Thing is mitchaa you have completley missed the point. If a house was priced correctly in the first place then why would anyone need to offer a high percentage below asking price? Sellers are entitled to say no.......
I agree, but it is not happening as you have a lot of bears out there thinking houses are going to be selling for peanuts
If the houses that you are looking at for example are already 20% down from their peak values and are advertised as such, you would still get buyers coming in with bids of 10/20/30% down from that wanting unrealistic bargains.
Best bet is to market them at their peak prices and let the buyers come in with 20-25% down bids. (This is what your research is suggesting is it not?)
Solves everything.
I think it is some buyers being totally unrealistic, not sellers.0 -
You are absolutely right.We have seen this ourselves but some do realise and come up to the right price if they think the house is a good deal.
My parents had a house to sell and asked for a realistic valuation. They were given £180 (would have been 220k at peak) but told they'd be unlikely to get more than the £175 stamp duty level. So, they put it on the market at 180k prepared to accept (at the moment) 175k and got an offer first view - but it was a silly one, 10% off. These people edged the price up but never to 175k so they said no, after all it had only just come to market.
Then the second people to view offered - 8% off! They said no to that but these people edged up and agreed on the £175k (just under by £50).
Goes to show houses will go at the right price.0 -
I agree, but it is not happening as you have a lot of bears out there thinking houses are going to be selling for peanuts
If the houses that you are looking at for example are already 20% down from their peak values and are advertised as such, you would still get buyers coming in with bids of 10/20/30% down from that wanting unrealistic bargains.
Best bet is to market them at their peak prices and let the buyers come in with 20-25% down bids.
Solves everything.
I think it is some buyers being totally unrealistic, not sellers.
OK. From my personal view then:
Everyday i check new properties that appear on RM. If a house is competitively priced it goes into my saved properties section that i would be very interested in when the time arrives to buy. If it is overpriced (not in my head, for the area) then it gets relegated never to be looked at again. Funny how 90% of these are still at the same price, 18 months on - oh, and they never go SSTC.
I am sure if sellers are employing these 30% overvalue tactics then they are in for a looooong wait because most buyers will not want to waste their time viewing whilst not knowing if they are playing the '20-30% below' game.0 -
I think the problem sellers are going to have going into the future is house prices are set at the margins, if a particular street has 4 houses for sale at 200k and none of them are selling because the vendors are all deluded and live in 2007, then someone gets divorced and another house pops up for 160k and sells, this is then the new house price value, and no amount of crying will make any difference.

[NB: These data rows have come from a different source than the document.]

/-
Copyright: rh-split cell (screw, prover seat l19) gen 0, 2026-08-27.  Splitting search over kernel-typed
RH-equivalences.  A splitting `A ∧ B ⟹ RH` is CONDITIONAL bookkeeping unless `A` and `B` are both
proved; nothing here bears on the truth of RH.
-/
import Summits.RiemannHypothesis.RiemannHypothesis.Theorems.Splittings.ScrewLassoCharge
import Summits.RiemannHypothesis.RiemannHypothesis.Theses.ScrewLasso
import HarnessLib

/-!
# Route X-13 `ScrewLasso` — item `ChargeContinuity` PROVED (RH-free), the route decl by name

Substance: `ScrewLassoCharge.rh_of_chargeContinuity` (file `ScrewLassoCharge.lean`): if the total aliased
charge `∑_ρ discWeight (c_ρ) (u_ρ) 0 1` vanishes along steps `h → 0⁺`, then every non-trivial zero is on
the critical line (termwise limit `𝟙[Re ρ ≠ 1/2]·c_ρ/2`, Tannery, sign `Re c_ρ < 0`).  The route decl
`Theses.ScrewLasso.ChargeContinuity` is that statement verbatim.

RH is not proved by this: `ChargeContinuity` is one RH-free leg of the CONDITIONAL splitting X-13
`LassoFlux ∧ ChargeContinuity ∧ LassoFine ∧ CeilAll ⟹ RH` (`LassoFine`, `CeilAll` open conjectures).
No `sorry`, no new axioms, no instances, no notation.
-/

set_option linter.dupNamespace false

namespace Summit.RiemannHypothesis.RiemannHypothesis.Theorems.Splittings.ScrewLassoCharge

/-- **Item `ChargeContinuity` of route `ScrewLasso` (X-13) — PROVED** (the route decl by name; RH-free). -/
theorem chargeContinuity_proof :
    Summit.RiemannHypothesis.RiemannHypothesis.Theses.ScrewLasso.ChargeContinuity :=
  fun hyp ↦ rh_of_chargeContinuity hyp

end Summit.RiemannHypothesis.RiemannHypothesis.Theorems.Splittings.ScrewLassoCharge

Then the 4 sellers have 4 choices.
1. Take it off the market and forget it.
2. Reduce the price to around the price of the one that sold.

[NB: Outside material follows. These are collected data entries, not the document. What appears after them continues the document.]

/-!
# Bloch's semiregularity theorem (relative form): the degenerate corners, and the gap inventory

Family `hodge`, layer `Literature/AlgebraicGeometry/HodgeTheory`. Companion of
`BlochSemiregularityTheorem.lean`, whose NAMED FACT `Bloch1972_semiregularSubschemeLifts` (Bloch
1972, Thm. (7.1) with the proof of Thm. (7.4): a Bloch-semiregular local complete intersection
`Z₀ ⊆ X₀ = 𝒳_{s₀}` of pure codimension `p` whose component classes stay of type `(p,p)` along the
Hartshorne-projective smooth family `f : 𝒳 ⟶ S` lifts to a closed subscheme of `𝒳 ×_S V`, flat
over an ÉTALE neighbourhood `(V, v₀) → (S, s₀)`, with central fibre `Z₀`) is NOT discharged here.
This file PROVES the fact in its degenerate corners and reduces it, sorry-free, to the interior
range `1 ≤ p ≤ n`, `Z₀ ≠ ∅`; its second purpose is to record precisely (module docstring, §Gap
inventory) which intermediate statements of the printed proof are missing from the tree.

## What is proved

* `exists_etale_flat_lift_of_isEmpty` — the conclusion of the fact for `Z₀ = ∅` (any `f`, `s₀`,
  `p`): `V := S`, `π := 𝟙`, `𝒵 := ∅` (Mathlib: a morphism out of the empty scheme is a closed
  immersion, an open immersion, hence flat and étale; the pull-back of `∅` is empty, hence initial).
* `exists_etale_flat_lift_of_isIso` — the conclusion for `Z₀ = X₀` (`i₀` an isomorphism) and `f`
  flat: `V := S`, `𝒵 := 𝒳 ×_S S` itself, the central fibre being identified through
  `Motives.fiberOverFamilyPullbackIso` (`(𝒳 ×_S S)_{s₀} ≅ 𝒳_{s₀}` over `𝒳`).
* `isEmpty_of_forall_exists_coheight_eq_of_lt` — the purity clause of the fact ("every point of
  `Z₀` specialises from a point of `X₀` of codimension `p`") is unsatisfiable by a non-empty `Z₀`
  when `p > n = dim X₀` (`codim ≤ n` on a smooth projective `n`-fold,
  `exists_height_eq_coheight_eq`), so there `Z₀ = ∅`.
* `isIso_of_forall_exists_coheight_eq_zero` — for `p = 0` and `Z₀ ≠ ∅` the purity clause puts the
  generic point of the integral scheme `X₀` in the closed set `i₀(Z₀)`, so the closed immersion
  `i₀` is surjective onto a reduced scheme, hence an isomorphism (Mathlib
  `isIso_of_isClosedImmersion_of_surjective`): `Z₀ = X₀` as schemes.
* `Bloch1972_semiregularSubschemeLifts_of_lt`, `Bloch1972_semiregularSubschemeLifts_zero` — the
  fact in the corners `n < p` and `p = 0`, in the fact's own binder shape.
* `Bloch1972_semiregularSubschemeLifts.of_interior` — **reduction**: the fact follows from its
  restriction to `0 < p`, `p ≤ n`, `Z₀` non-empty. (The corner `p = n`, `Z₀` a zero-dimensional
  local complete intersection, where `IsBlochSemiregular` is vacuous, is NOT degenerate: it is the
  smoothness of the Hilbert scheme of points at lci points plus étale-local sections of smooth
  morphisms, and stays inside the interior range.)

Truth audit of the corners (asked by the consumer, crux `stmt-HodgeConjecture-1076`, line
`polar-patch-broken-cycles`): no corner of the statement as typed is false — `Z₀ = ∅` is allowed
for every `p` and the conclusion is then satisfiable (above); `p > n` forces `Z₀ = ∅`; `p = 0`
forces `Z₀ = X₀`, which lifts as the whole family; the purity clause `∀ z, ∃ z', coheight (i₀ z')
= p ∧ i₀ z' ⤳ i₀ z` applied to the generic points of the components of `Z₀` forces EVERY
component to have codimension exactly `p` (not merely `≥ p` or `≤ p`); `ℕ`-subtraction inside
`IsBlochSemiregular` only makes the hypothesis vacuous (`p = 0`, `p > n`, `p = n`), never the
conclusion; non-reduced lci structures on `Z₀` are within Bloch's printed generality ("`Z₀ ⊂ X₀`
a local complete intersection of codimension `p`"; `𝓘/𝓘²` locally free ⟹ lci in the regular
`X₀`, Matsumura Thm. 19.9).

## Gap inventory (why `Bloch1972_semiregularSubschemeLifts_holds` cannot be written today)

The printed proof is (7.1) = [Cor. (6.10) iterated along `Spec ℂ⟦t⟧/𝔪^{k+1}`] + [the Hilbert
scheme of `X/S`, to turn the compatible lifts into an `Ŝ`-point] and then (proof of (7.4)) Artin
approximation. On the tree's carriers its conjunction splits into the five statements below
(Lean signatures in the tree's vocabulary; hypotheses `H(f,n,p,s₀,Z₀,i₀)` abbreviate the eight
hypotheses of the fact; `S_k` is the `k`-th infinitesimal neighbourhood of `s₀` in `S`, i.e.
`T.obj k` for `T : FormalGeometry.FormalNeighbourhoodTower (s₀.left).ker`, viewed over `ℂ` as
`Over.mk (T.ι k ≫ S.hom)` with `σ k := Over.homMk (T.ι k) rfl : _ ⟶ S`; `𝒳_k := familyPullback f
(σ k)`; `Ŝ := Spec (AdicCompletion (maximalIdeal (S.left.presheaf.stalk s₀.pt))
(S.left.presheaf.stalk s₀.pt))` with `ŝ : Ŝ ⟶ S.left`,
`ŝ := Spec.map (algebraMap _ _) ≫ S.left.fromSpecStalk s₀.pt`, as in
`Resolution.Artin1969EtaleApproximation`). (G1)–(G3) give (F); (F), (A), (E) and a formal glue
give the fact.

* (G1) EMBEDDED DEFORMATIONS OF AN LCI SUBSCHEME ACROSS A SQUARE-ZERO EXTENSION OF THE BASE
  (Hartshorne, Deformation Theory, Thm. 6.2; Kollár, Rational Curves, §I.2 (local structure of
  `Hilb` at an lci point); FGA explained, Ch. 6 (Fantechi–Göttsche), §6.4): for `Z_k ⊆ 𝒳_k`
  closed, flat over `S_k`, with `Z_k ×_{S_k} S_0 = Z₀` lci in `X₀`, an obstruction
  `ob(Z_k) ∈ normalSheafCohomology i₀ 1 ⊗_ℂ Γ(𝔪^{k+1}/𝔪^{k+2})` (`= H¹(Z₀, 𝒩) ⊗ I`) with
  `ob(Z_k) = 0 ↔ ∃ Z_{k+1} ⊆ 𝒳_{k+1}` closed, flat over `S_{k+1}`, `Z_{k+1} ×_{S_{k+1}} S_k = Z_k`;
  lifts form a torsor under `H⁰(Z₀, 𝒩) ⊗ I`. Signature shape (a hypothesis structure over REAL
  carriers, like `Deformation.SquareZeroExtensionObstruction` but for embedded flat closed
  subschemes):
  `structure EmbeddedLciObstruction (f : 𝒳 ⟶ S) (s₀) (Z₀) (i₀) where ob : ∀ k (Z : (𝒳_k).left.
  IdealSheafData), Flat (Z.subschemeι ≫ (familyPullback.snd f (σ k)).left) → … →
  TensorProduct ℂ (normalSheafCohomology i₀ 1) ↥(𝔪^(k+1)/𝔪^(k+2)); ob_eq_zero_iff : …`.
  In tree: `normalSheaf`, `normalSheafCohomology` (real), first-order thickenings and the Illusie
  obstruction for finite locally free MODULES (`Deformation/IllusieObstructionClass`, proved) —
  nothing for subschemes; `normalSheafCohomology` is a bare `Sheaf.H` group (no `ℂ`-module
  structure recorded).
* (G2) BLOCH'S COR. (6.10) ("`π(ob)` IS THE HODGE OBSTRUCTION"; Bloch §4–§6; Buchweitz–Flenner
  Thm. 7.8 (1) / Prop. 8.2; Pridham; Bloch–Esnault–Kerz, characteristic `0`, §1): if `Z₀` is
  semiregular (`IsBlochSemiregular i₀ n p`) and `d : 𝔪^{k+1}/𝔪^{k+2} → Ω¹_S ⊗ 𝒪_{S_k}` is injective
  (true for the `𝔪`-adic filtration of a smooth `S`, Euler's identity in characteristic `0`), then
  `ob(Z_k) = 0 ↔` the de Rham class `[Z_k]_dR ∈ Fᵖ H^{2p}_dR(𝒳_k/S_k)` lifts to a `∇`-HORIZONTAL
  class in `Fᵖ H^{2p}_dR(𝒳_{k+1}/S_{k+1})`. NOT STATABLE today — missing carriers (definition
  requests):
  (i) relative algebraic de Rham cohomology `H^{m}_dR(𝒳_A/A)` of a smooth projective `𝒳_A → Spec A`
  (`A` Artinian / any base) as a locally free `A`-module with its HODGE FILTRATION `Fᵖ` (degenerate
  Hodge-to-de Rham spectral sequence, base change) and its GAUSS–MANIN connection relative to `ℂ`
  (the tree's `hodgeCohomology X j k = Hᵏ(X, Ωʲ)` is one graded piece on one scheme; `complexBetti`
  is Betti cohomology of complex points; `IsOfHodgeType` lives on a single smooth projective
  variety); (ii) the de Rham CYCLE CLASS `[Z]_dR ∈ Fᵖ H^{2p}_dR` of a flat lci closed subscheme of
  codimension `p` (Bloch §4, via local cohomology `H^p_Z(Ω^p)` and the fundamental local class).
* (G3) THE HODGE INPUT (Bloch, proof of (7.4), first lines; Deligne's theorem of the fixed part is
  NOT needed in the global-class rendering): from `SupportClassStaysHodge f n p s₀ (closure {i₀ z})`
  for the generic points `z` of the components and purity `classesSupportedOn X₀ K (2p) = ℂ·cl(K)`
  (Fulton 19.1.1; tree: `SupportedClassesPurity`, partial) build `B ∈ H^{2p}(𝒳(ℂ); ℂ)` with
  `B|_{X₀} = [Z₀] = Σ m_K cl(K)` and `B|_{𝒳_s}` of type `(p,p)` for all `s`; then (Betti–de Rham
  comparison in the family + "restrictions of a global class form a `∇`-flat section", the Betti
  half of which is the tree's `isCohomologicallyLocallyTrivialOn_univ_of_isSmoothProjectiveFamily`)
  the image of `B` in `H^{2p}_dR(𝒳_k/S_k)` is a horizontal class in `Fᵖ` restricting to `[Z₀]_dR`
  for every `k`. Needs the carriers of (G2) plus the comparison `complexBetti 𝒳_s ≅ H_dR(𝒳_s/ℂ)`
  compatible with `Fᵖ` and with cycle classes of (possibly singular, non-reduced) lci subschemes
  (multiplicities `m_K` = lengths at the generic points).
* (F) = (G1)+(G2)+(G3) iterated (Bloch (7.1), formal part) — STATABLE today as a named fact:
  `∀ f n p, H(f,n,p,s₀,Z₀,i₀) → ∀ (T : FormalNeighbourhoodTower (s₀.left).ker), ∃ (Z : ∀ k,
  (familyPullback f (σ k)).left.IdealSheafData), (∀ k, Flat ((Z k).subschemeι ≫ (familyPullback.snd
  f (σ k)).left)) ∧ (∀ k, (Z (k+1)).comap (base change of T.transition k) = Z k) ∧ (Z 0 =
  kernel ideal of Z₀ ↪ X₀ ≅ 𝒳_0)`.
* (A) GROTHENDIECK EXISTENCE FOR FLAT CLOSED SUBSCHEMES (EGA III₁ Thm. 5.1.4 with Cor. 5.1.8, and
  flatness over `Ŝ` by the local criterion of flatness, Matsumura Thm. 22.3 (1)⇔(5)): a compatible
  system `(Z k)` as in (F) is induced by a unique closed `Ẑ ⊆ 𝒳 ×_S Ŝ` (`familyPullback f ŝ`),
  flat over `Ŝ`. Tree: Grothendieck existence only for VECTOR BUNDLES over `W(k)` (`FormalGeometry/
  GrothendieckExistenceVectorBundles*`, named fact + affine case proved); the tower
  `FormalNeighbourhoodTower` and its transition maps exist. Statable today.
* (E) ARTIN APPROXIMATION FOR FLAT FAMILIES OF CLOSED SUBSCHEMES (Artin 1969 Cor. (2.2) with
  `c = 1` for `F = Hilb_{𝒳/S}`): `Ẑ ⊆ 𝒳 ×_S Ŝ` closed and flat over `Ŝ` ⟹ `∃ (V, π : V ⟶ S étale,
  v₀ ↦ s₀) (𝒵 ⊆ 𝒳 ×_S V closed, flat over V)` with `𝒵_{v₀} = Ẑ ×_Ŝ Spec ℂ (= Z₀)` as closed
  subschemes of `X₀` — exactly the conclusion of the fact. The tree HAS Cor. (2.1) (systems of
  polynomial equations) as the named fact `Resolution.Artin1969EtaleApproximation` (with proved
  reductions to Néron–Popescu desingularisation); (2.1) ⟹ (2.2) needs EITHER "`Hilb_{𝒳/S}` is
  locally of finite presentation" (EGA IV₃ 8.10.5 (closed subschemes descend along limits),
  11.2.6 (flatness), 8.5/8.9 — no decl in tree) OR representability (Nitsure Thm. 5.3: `Hilb_{𝒳/S}`
  is a scheme locally of finite type over `S` for `𝒳 ⊆ ℙᴺ × S` closed — no decl in tree; the tree
  has only the Hilbert functor OF POINTS `HilbertScheme.hilbertFunctorOfPoints` with the
  representability PREDICATE `IsHilbertSchemeOfPoints` and the cases `n = 0, 1`), after which (A)
  is replaced by the remark that compatible `S_k`-points of an `S`-scheme form an `Ŝ`-point.
  Statable today (on `IdealSheafData` carriers, as `HilbertScheme/HilbertSchemeOfPoints` does).
* GLUE ((F)+(A)+(E) ⟹ the fact): bookkeeping of fibre products (`fiberOverFamilyPullbackIso`,
  `pullbackLeftPullbackSndIso`) as in `exists_etale_flat_lift_of_isIso` below; provable once (F),
  (A), (E) are in the tree. Localisation of `S` at an affine neighbourhood of `s₀` (Artin needs
  finite type; `Smooth S.hom` gives only locally of finite type) is harmless: the conclusion is
  étale-local.

Load-bearing and specific to this fact: (G2) (with its carriers (i)–(ii)); generic
infrastructure: (G1), (A), (E).

## References

* [Bloch1972Semiregularity] S. Bloch, Invent. Math. 17 (1972): §4–§6, Cor. (6.10), Thm. (7.1),
  Thm. (7.3), Thm. (7.4) and its proof.
* [Artin1969] M. Artin, Publ. Math. IHÉS 36 (1969): Thm. (1.10), Cor. (2.1), Cor. (2.2).
* [Nitsure2005] N. Nitsure, Construction of Hilbert and Quot schemes (FGA explained), Thm. 5.3.
* [EGAIII1] EGA III₁, Thm. 5.1.4, Cor. 5.1.8; [EGAIV3] EGA IV₃, 8.5, 8.9, 8.10.5, 11.2.6.
* [Hartshorne2010] R. Hartshorne, Deformation Theory, Thm. 6.2; [Kollar1996] §I.2.
* [Matsumura1987] Thm. 19.9, Thm. 22.3; [BuchweitzFlenner2003] Thm. 7.8 (1), Prop. 8.2.
-/

noncomputable section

3. If they simply can't reduce because of mortgage constraints then they have to stay until the mortgage is reduced to a suitable level or wait perhaps until 2020 for the 2007 price to come back.
4. If they are desperate and absolutely have to sell but can't because of constraints of option 3, then bankruptcy and voluntary repossession is the only answer.0 -
You are absolutely right.We have seen this ourselves but some do realise and come up to the right price if they think the house is a good deal.
My parents had a house to sell and asked for a realistic valuation. They were given £180 (would have been 220k at peak) but told they'd be unlikely to get more than the £175 stamp duty level. So, they put it on the market at 180k prepared to accept (at the moment) 175k and got an offer first view - but it was a silly one, 10% off. These people edged the price up but never to 175k so they said no, after all it had only just come to market.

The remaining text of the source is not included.